The creative industries were defined in a UK government mapping document of 2001 which built on groundbreaking work begun in 1998.

The agreed definition was “those industries which have their origin in individual creativity, skill and talent and which have a potential for wealth and job creation through the generation and exploitation of intellectual property”.

This includes: advertising and marketing; architecture; crafts; design (product, graphic, fashion); film, TV, video, radio and photography; IT, software and computer services (‘creative tech’); publishing; museums, galleries and libraries; music, performing and visual arts.

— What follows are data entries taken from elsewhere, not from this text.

/-- **THE ALGEBRAIC CORE OF THE RESHAPED ASSEMBLY.**  Bookkeeping + cone with profile data + budget ⇒ the read-out at phase `j₀+1+n` is under
`n+2` cap factors: `Et ≤ (5e^{8σ⋆})^{2(n+2)} E₀`.  Proof: with `r = (1+η)ρ` and `G m = √E₀ Σ_{l≤m} κ l r^{-l}` (nondecreasing), strong induction
gives `x m i ≤ r^m G m ε i` (the cone row inequality bounds every partial sum in (R1η) by `r^m G m ρ ε i`, older generations being discounted by
`r^(m-k-1) ≤ r^m ρ^{-(k+1)}`); then (R2′) with `c = r^n G n Σ_{k≤n} ϖ k ρ^{-k}` and `G n ≤ √E₀ Σ κ ρ^{-l}`, `cR n ≤ Cc ρ^n ≤ Cc r^n`. -/
theorem GenBook.readout_le {Adm : (Idx → Idx → ℝ) → (ℕ → Idx → Idx → ℝ) → Prop} {η B ρ Γ Cc E₀ Et : ℝ}
    {ι : ℕ → Idx → ℝ} {Pd : ℕ → Idx → ℝ} {cR : ℕ → ℝ} {n : ℕ}
    (hGB : GenBook Adm η B ι Pd cR n E₀ Et) (hC : ConeP Adm ρ ι Pd cR Γ Cc) (hb : BudgetP ρ η B Γ Cc)
    (hE₀ : 0 ≤ E₀) (hEt : 0 ≤ Et) :
    Et ≤ (5 * Real.exp (sawSigmaStar * 8)) ^ (2 * (n + 2)) * E₀ := by
  obtain ⟨x, hxnn, hx0, hstep, hread⟩ := hGB
  obtain ⟨ε, hε, M, D, hM, hD, hAdm, hcone, κ, ϖ, hκ, hικ, hPd, hϖ, hΓ, hcR⟩ := hC
  obtain ⟨hρ, hη, hB, hCc, hrL, hBL⟩ := hb
  set L : ℝ := 5 * Real.exp (sawSigmaStar * 8) with hL
  set r : ℝ := (1 + η) * ρ with hr
  have hη1 : 1 ≤ 1 + η := by linarith
  have hρr : ρ ≤ r := by rw [hr]; nlinarith
  have hr0 : 0 < r := hρ.trans_le hρr
  have hsq0 : 0 ≤ Real.sqrt E₀ := Real.sqrt_nonneg _
  -- the gauge sequence
  set G : ℕ → ℝ := fun m => Real.sqrt E₀ * ∑ l ∈ Finset.range (m + 1), κ l * (r ^ l)⁻¹ with hG
  have hGterm : ∀ l, 0 ≤ κ l * (r ^ l)⁻¹ := fun l => mul_nonneg (hκ l) (inv_nonneg.mpr (pow_nonneg hr0.le l))
  have hG0 : ∀ m, 0 ≤ G m := fun m => mul_nonneg hsq0 (Finset.sum_nonneg fun l _ => hGterm l)
  have hGmono : ∀ {l m : ℕ}, l ≤ m → G l ≤ G m := by
    intro l m hlm
    simp only [hG]
    refine mul_le_mul_of_nonneg_left ?_ hsq0
    exact Finset.sum_le_sum_of_subset_of_nonneg (Finset.range_mono (by omega)) fun i _ _ => hGterm i
  have hGsucc : ∀ m, G (m + 1) = G m + Real.sqrt E₀ * (κ (m + 1) * (r ^ (m + 1))⁻¹) := by
    intro m; simp only [hG]; rw [Finset.sum_range_succ, mul_add]
  -- the envelope, by strong induction
  have henv : ∀ m, ∀ l, l ≤ m → ∀ i, x l i ≤ r ^ l * G l * ε i := by
    intro m
    induction m with
    | zero =>
      intro l hl i
      have hl0 : l = 0 := by omega
      subst hl0
      calc x 0 i ≤ ι 0 i * Real.sqrt E₀ := hx0 i
        _ ≤ (κ 0 * ε i) * Real.sqrt E₀ := mul_le_mul_of_nonneg_right (hικ 0 i) hsq0
        _ = r ^ 0 * G 0 * ε i := by simp only [hG]; simp; ring
    | succ m ih =>
      intro l hl i
      rcases Nat.lt_or_ge l (m + 1) with hlt | hge
      · exact ih l (by omega) i
      · have hl : l = m + 1 := by omega
        subst hl
        -- bound every partial sum of (R1η) at generation m by `r^m G m ρ ε i`
        have hpart : ∀ S : Finset Idx, (∑ j ∈ S, M i j * x m j) +
            (∑ k ∈ Finset.range m, ∑ j ∈ S, D (k + 1) i j * x (m - (k + 1)) j) ≤ r ^ m * G m * (ρ * ε i) := by
          intro S
          have h1 : (∑ j ∈ S, M i j * x m j) ≤ ∑ j ∈ S, M i j * (r ^ m * G m * ε j) :=
            Finset.sum_le_sum fun j _ => mul_le_mul_of_nonneg_left (ih m le_rfl j) (hM i j)
          have h2 : (∑ k ∈ Finset.range m, ∑ j ∈ S, D (k + 1) i j * x (m - (k + 1)) j) ≤
              ∑ k ∈ Finset.range m, ∑ j ∈ S, D (k + 1) i j * (r ^ m * G m * ((ρ ^ (k + 1))⁻¹ * ε j)) := by
            refine Finset.sum_le_sum fun k hk => Finset.sum_le_sum fun j _ => mul_le_mul_of_nonneg_left ?_ (hD _ i j)
            have hkm : k + 1 ≤ m := by simpa [Finset.mem_range] using hk
            calc x (m - (k + 1)) j ≤ r ^ (m - (k + 1)) * G (m - (k + 1)) * ε j := ih (m - (k + 1)) (by omega) j
              _ ≤ (r ^ m * (ρ ^ (k + 1))⁻¹) * G m * ε j :=
                  mul_le_mul_of_nonneg_right
                    (mul_le_mul (pow_sub_le_mul_inv hρ hρr hkm) (hGmono (by omega)) (hG0 _)
                      (mul_nonneg (pow_nonneg hr0.le _) (inv_nonneg.mpr (pow_nonneg hρ.le _))))
                    (hε j).le
              _ = r ^ m * G m * ((ρ ^ (k + 1))⁻¹ * ε j) := by ring
          have h3 : (∑ j ∈ S, M i j * (r ^ m * G m * ε j)) +
              (∑ k ∈ Finset.range m, ∑ j ∈ S, D (k + 1) i j * (r ^ m * G m * ((ρ ^ (k + 1))⁻¹ * ε j))) =
              r ^ m * G m * ((∑ j ∈ S, M i j * ε j) +
                ∑ k ∈ Finset.range m, (ρ ^ (k + 1))⁻¹ * ∑ j ∈ S, D (k + 1) i j * ε j) := by
            rw [mul_add, Finset.mul_sum, Finset.mul_sum]
            congr 1
            · exact Finset.sum_congr rfl fun j _ => by ring
            · refine Finset.sum_congr rfl fun k _ => ?_
              rw [Finset.mul_sum, Finset.mul_sum]
              exact Finset.sum_congr rfl fun j _ => by ring
          calc _ ≤ _ := add_le_add h1 h2
            _ = _ := h3
            _ ≤ r ^ m * G m * (ρ * ε i) :=
                mul_le_mul_of_nonneg_left (hcone S m i) (mul_nonneg (pow_nonneg hr0.le _) (hG0 _))
        have hx1 := hstep M D hM hD hAdm m i (r ^ m * G m * (ρ * ε i)) hpart
        calc x (m + 1) i ≤ (1 + η) * (r ^ m * G m * (ρ * ε i)) + ι (m + 1) i * Real.sqrt E₀ := hx1
          _ ≤ (1 + η) * (r ^ m * G m * (ρ * ε i)) + (κ (m + 1) * ε i) * Real.sqrt E₀ :=
              add_le_add le_rfl (mul_le_mul_of_nonneg_right (hικ _ i) hsq0)
          _ = r ^ (m + 1) * G (m + 1) * ε i := by
              rw [hGsucc m]
              have h1 : r ^ (m + 1) * (r ^ (m + 1))⁻¹ = 1 := mul_inv_cancel₀ (pow_ne_zero _ hr0.ne')
              have h2 : (1 + η) * (r ^ m * G m * (ρ * ε i)) = r ^ (m + 1) * G m * ε i := by
                rw [pow_succ, hr]; ring
              rw [h2]
              calc r ^ (m + 1) * G m * ε i + κ (m + 1) * ε i * Real.sqrt E₀
                  = r ^ (m + 1) * G m * ε i + (r ^ (m + 1) * (r ^ (m + 1))⁻¹) * (κ (m + 1) * ε i * Real.sqrt E₀) := by
                    rw [h1, one_mul]
                _ = r ^ (m + 1) * (G m + Real.sqrt E₀ * (κ (m + 1) * (r ^ (m + 1))⁻¹)) * ε i := by ring
  have henv' : ∀ l i, x l i ≤ r ^ l * G l * ε i := fun l i => henv l l le_rfl i
  -- the read-out
  set W : ℝ := ∑ k ∈ Finset.range (n + 1), ϖ k * (ρ ^ k)⁻¹ with hW
  have hpart2 : ∀ S : Finset Idx, (∑ k ∈ Finset.range (n + 1), ∑ i ∈ S, Pd k i * x (n - k) i) ≤ r ^ n * G n * W := by
    intro S
    calc (∑ k ∈ Finset.range (n + 1), ∑ i ∈ S, Pd k i * x (n - k) i)
        ≤ ∑ k ∈ Finset.range (n + 1), ∑ i ∈ S, Pd k i * (r ^ n * G n * ((ρ ^ k)⁻¹ * ε i)) := by
          refine Finset.sum_le_sum fun k hk => Finset.sum_le_sum fun i _ => mul_le_mul_of_nonneg_left ?_ (hPd k i)
          have hkn : k ≤ n := by simpa [Finset.mem_range, Nat.lt_succ_iff] using hk
          calc x (n - k) i ≤ r ^ (n - k) * G (n - k) * ε i := henv' _ i
            _ ≤ (r ^ n * (ρ ^ k)⁻¹) * G n * ε i :=
                mul_le_mul_of_nonneg_right
                  (mul_le_mul (pow_sub_le_mul_inv hρ hρr hkn) (hGmono (by omega)) (hG0 _)
                    (mul_nonneg (pow_nonneg hr0.le _) (inv_nonneg.mpr (pow_nonneg hρ.le _))))
                  (hε i).le
            _ = r ^ n * G n * ((ρ ^ k)⁻¹ * ε i) := by ring
      _ = r ^ n * G n * ∑ k ∈ Finset.range (n + 1), (ρ ^ k)⁻¹ * ∑ i ∈ S, Pd k i * ε i := by
          rw [Finset.mul_sum]
          refine Finset.sum_congr rfl fun k _ => ?_
          rw [Finset.mul_sum, Finset.mul_sum]
          exact Finset.sum_congr rfl fun i _ => by ring
      _ ≤ r ^ n * G n * W := by
          refine mul_le_mul_of_nonneg_left ?_ (mul_nonneg (pow_nonneg hr0.le _) (hG0 _))
          rw [hW]
          refine Finset.sum_le_sum fun k _ => ?_
          rw [mul_comm (ϖ k)]
          exact mul_le_mul_of_nonneg_left (hϖ k S) (inv_nonneg.mpr (pow_nonneg hρ.le _))
  have hread' := hread (r ^ n * G n * W) hpart2
  -- `G n ≤ √E₀ Σ κ ρ^{-l}` and the product bound
  have hGn : G n ≤ Real.sqrt E₀ * ∑ l ∈ Finset.range (n + 1), κ l * (ρ ^ l)⁻¹ := by
    simp only [hG]
    refine mul_le_mul_of_nonneg_left (Finset.sum_le_sum fun l _ => mul_le_mul_of_nonneg_left ?_ (hκ l)) hsq0
    exact inv_anti₀ (pow_pos hρ l) (pow_le_pow_left₀ hρ.le hρr l)
  have hprod : G n * W ≤ Real.sqrt E₀ * Γ := by
    have hW0 : 0 ≤ W := by
      rw [hW]
      refine Finset.sum_nonneg fun k _ => mul_nonneg ?_ (inv_nonneg.mpr (pow_nonneg hρ.le _))
      exact le_trans (Finset.sum_nonneg fun i _ => mul_nonneg (hPd k i) (hε i).le) (hϖ k ∅) |>.trans' (by simp)
    calc G n * W ≤ (Real.sqrt E₀ * ∑ l ∈ Finset.range (n + 1), κ l * (ρ ^ l)⁻¹) * W :=
          mul_le_mul_of_nonneg_right hGn hW0
      _ = Real.sqrt E₀ * ((∑ l ∈ Finset.range (n + 1), κ l * (ρ ^ l)⁻¹) * W) := by ring
      _ ≤ Real.sqrt E₀ * Γ := mul_le_mul_of_nonneg_left (by rw [hW]; exact hΓ n) hsq0
  have hrn : r ^ n ≤ L ^ n := pow_le_pow_left₀ hr0.le (by rw [hr, hL]; exact hrL) n
  have hρn : ρ ^ n ≤ r ^ n := pow_le_pow_left₀ hρ.le hρr n
  have hL0 : 0 ≤ L := by rw [hL]; positivity
  have key : Real.sqrt Et ≤ Real.sqrt E₀ * L ^ (n + 2) := by
    calc Real.sqrt Et ≤ B * (r ^ n * G n * W) + cR n * Real.sqrt E₀ := hread'
      _ = r ^ n * (B * (G n * W)) + cR n * Real.sqrt E₀ := by ring
      _ ≤ r ^ n * (B * (Real.sqrt E₀ * Γ)) + (Cc * ρ ^ n) * Real.sqrt E₀ :=
          add_le_add (mul_le_mul_of_nonneg_left (mul_le_mul_of_nonneg_left hprod hB) (pow_nonneg hr0.le _))
            (mul_le_mul_of_nonneg_right (hcR n).2 hsq0)
      _ ≤ r ^ n * (B * (Real.sqrt E₀ * Γ)) + (Cc * r ^ n) * Real.sqrt E₀ :=
          add_le_add le_rfl (mul_le_mul_of_nonneg_right (mul_le_mul_of_nonneg_left hρn hCc) hsq0)
      _ = Real.sqrt E₀ * (B * Γ + Cc) * r ^ n := by ring
      _ ≤ Real.sqrt E₀ * L ^ 2 * L ^ n :=
          mul_le_mul (mul_le_mul_of_nonneg_left hBL hsq0) hrn (pow_nonneg hr0.le n)
            (mul_nonneg hsq0 (pow_nonneg hL0 2))
      _ = Real.sqrt E₀ * L ^ (n + 2) := by ring
  have hsq : Et ≤ E₀ * (L ^ (n + 2)) ^ 2 := by
    have hh := pow_le_pow_left₀ (Real.sqrt_nonneg _) key 2
    rwa [Real.sq_sqrt hEt, mul_pow, Real.sq_sqrt hE₀] at hh
  calc Et ≤ E₀ * (L ^ (n + 2)) ^ 2 := hsq
    _ = L ^ (2 * (n + 2)) * E₀ := by rw [← pow_mul, mul_comm (n + 2) 2]; ring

Animation, VFX (visual effects), videogames and heritage are among sub-sectors represented in statistics but not explicitly mentioned in the government definition. The Federation embraces these sub-sectors in its work.

Many of the creative industries are also important to other sectors, such as tourism.

The creative economy is a wider description that includes creative occupations outside the sector, such as designers in motor manufacturing, alongside the creative industries.


The creative industries generated £87.4bn GVA for the UK in 2015, the latest year for which statistics are available.

Since 2010, the GVA of the creative industries has increased by a third (34%), compared with average growth of 4.3% a year for the UK economy as a whole during the same period.

The creative industries outpace the 12 largest industries of the UK economy. They are bigger than many sectors which have been traditionally viewed as important to the economy or which are expected to be important in future.

They return four times the GVA of the automotive industry, six times as much as life sciences and nearly 10 times that of aerospace. A 2015 analysis by PwC showed the automotive sector was worth £19.6bn GVA, life sciences £14.5bn, oil and gas £13.7bn and aerospace £8.8bn.

The sector also has social and intrinsic benefits and presents opportunities across every nation and region of the UK. This compounds its importance.


There are 1.9 million jobs in the creative industries, an increase of 3.2% between 2014 and 2015. The increase is 19.5% since 2011 against 6.3% in the UK workforce as a whole. The sector accounts for one in six of the London workforce.

The total UK creative economy accounted for 2.9 million jobs or one in 11 of the working population. This was a rise of 5.1% between 2014 and 2015.

London accounts for the largest share of creative industry employment at 30.8%, a growth of 15.6% between 2011 and 2015.

Employment has grown even more rapidly in a number of regions outside the capital. There were increases of 26.9% in Yorkshire and the Humber, 52.5% in the East Midlands, 38.7% in the West Midlands and 32.5% in the South West in the same period.

These jobs have been identified by the innovation charity Nesta as being at low risk of automation. It concluded that 87% of workers in the highly creative category are at low or no risk of automation.

By comparison, the UK automotive industry employs 169,000 people directly in manufacturing and 814,000 people across the industry as a whole.


The latest figures showed a 10% year on year increase in the value of exported services to £19.8bn, accounting for 9% of total exports of services from the UK.

The United Kingdom was the third-largest exporter of cultural goods and services in the world, according to the last global comparisons - just behind China and the US.


Entries for GCSEs in arts and creative subjects fell by 8% in 2016, according to official statistics published by Ofqual. This was compared with a growth of 0.3% in the total number of GCSE entries in all subjects.

This was a drop of 46,000 in entries in art and design subjects, design and technology, drama, media film and TV studies, music, and performing/expressive arts compared with 2015.

The move away from creative subjects is growing. This was five times the drop in 2015, when candidate numbers fell by 9,000.

The subject most seriously affected was design and technology, which attracted 19,000 fewer exam entries in 2016. Least affected was music, with 1,500 fewer candidates.

Analysis by Arts Professional showed the decline was in contrast with increases in some other GCSE subjects, notably those included in the English Baccalaureate (EBacc) – the suite of subjects on which the government judges school performance. The EBacc does not include any arts subjects.

Between 2015 and 2016 the number of candidates for science subjects grew by 105,000, and for history and geography by 33,000. The popularity of languages continued to decline, but the rate of decline eased with 9,000 fewer candidates in 2016 compared with a fall of 26,000 in 2015.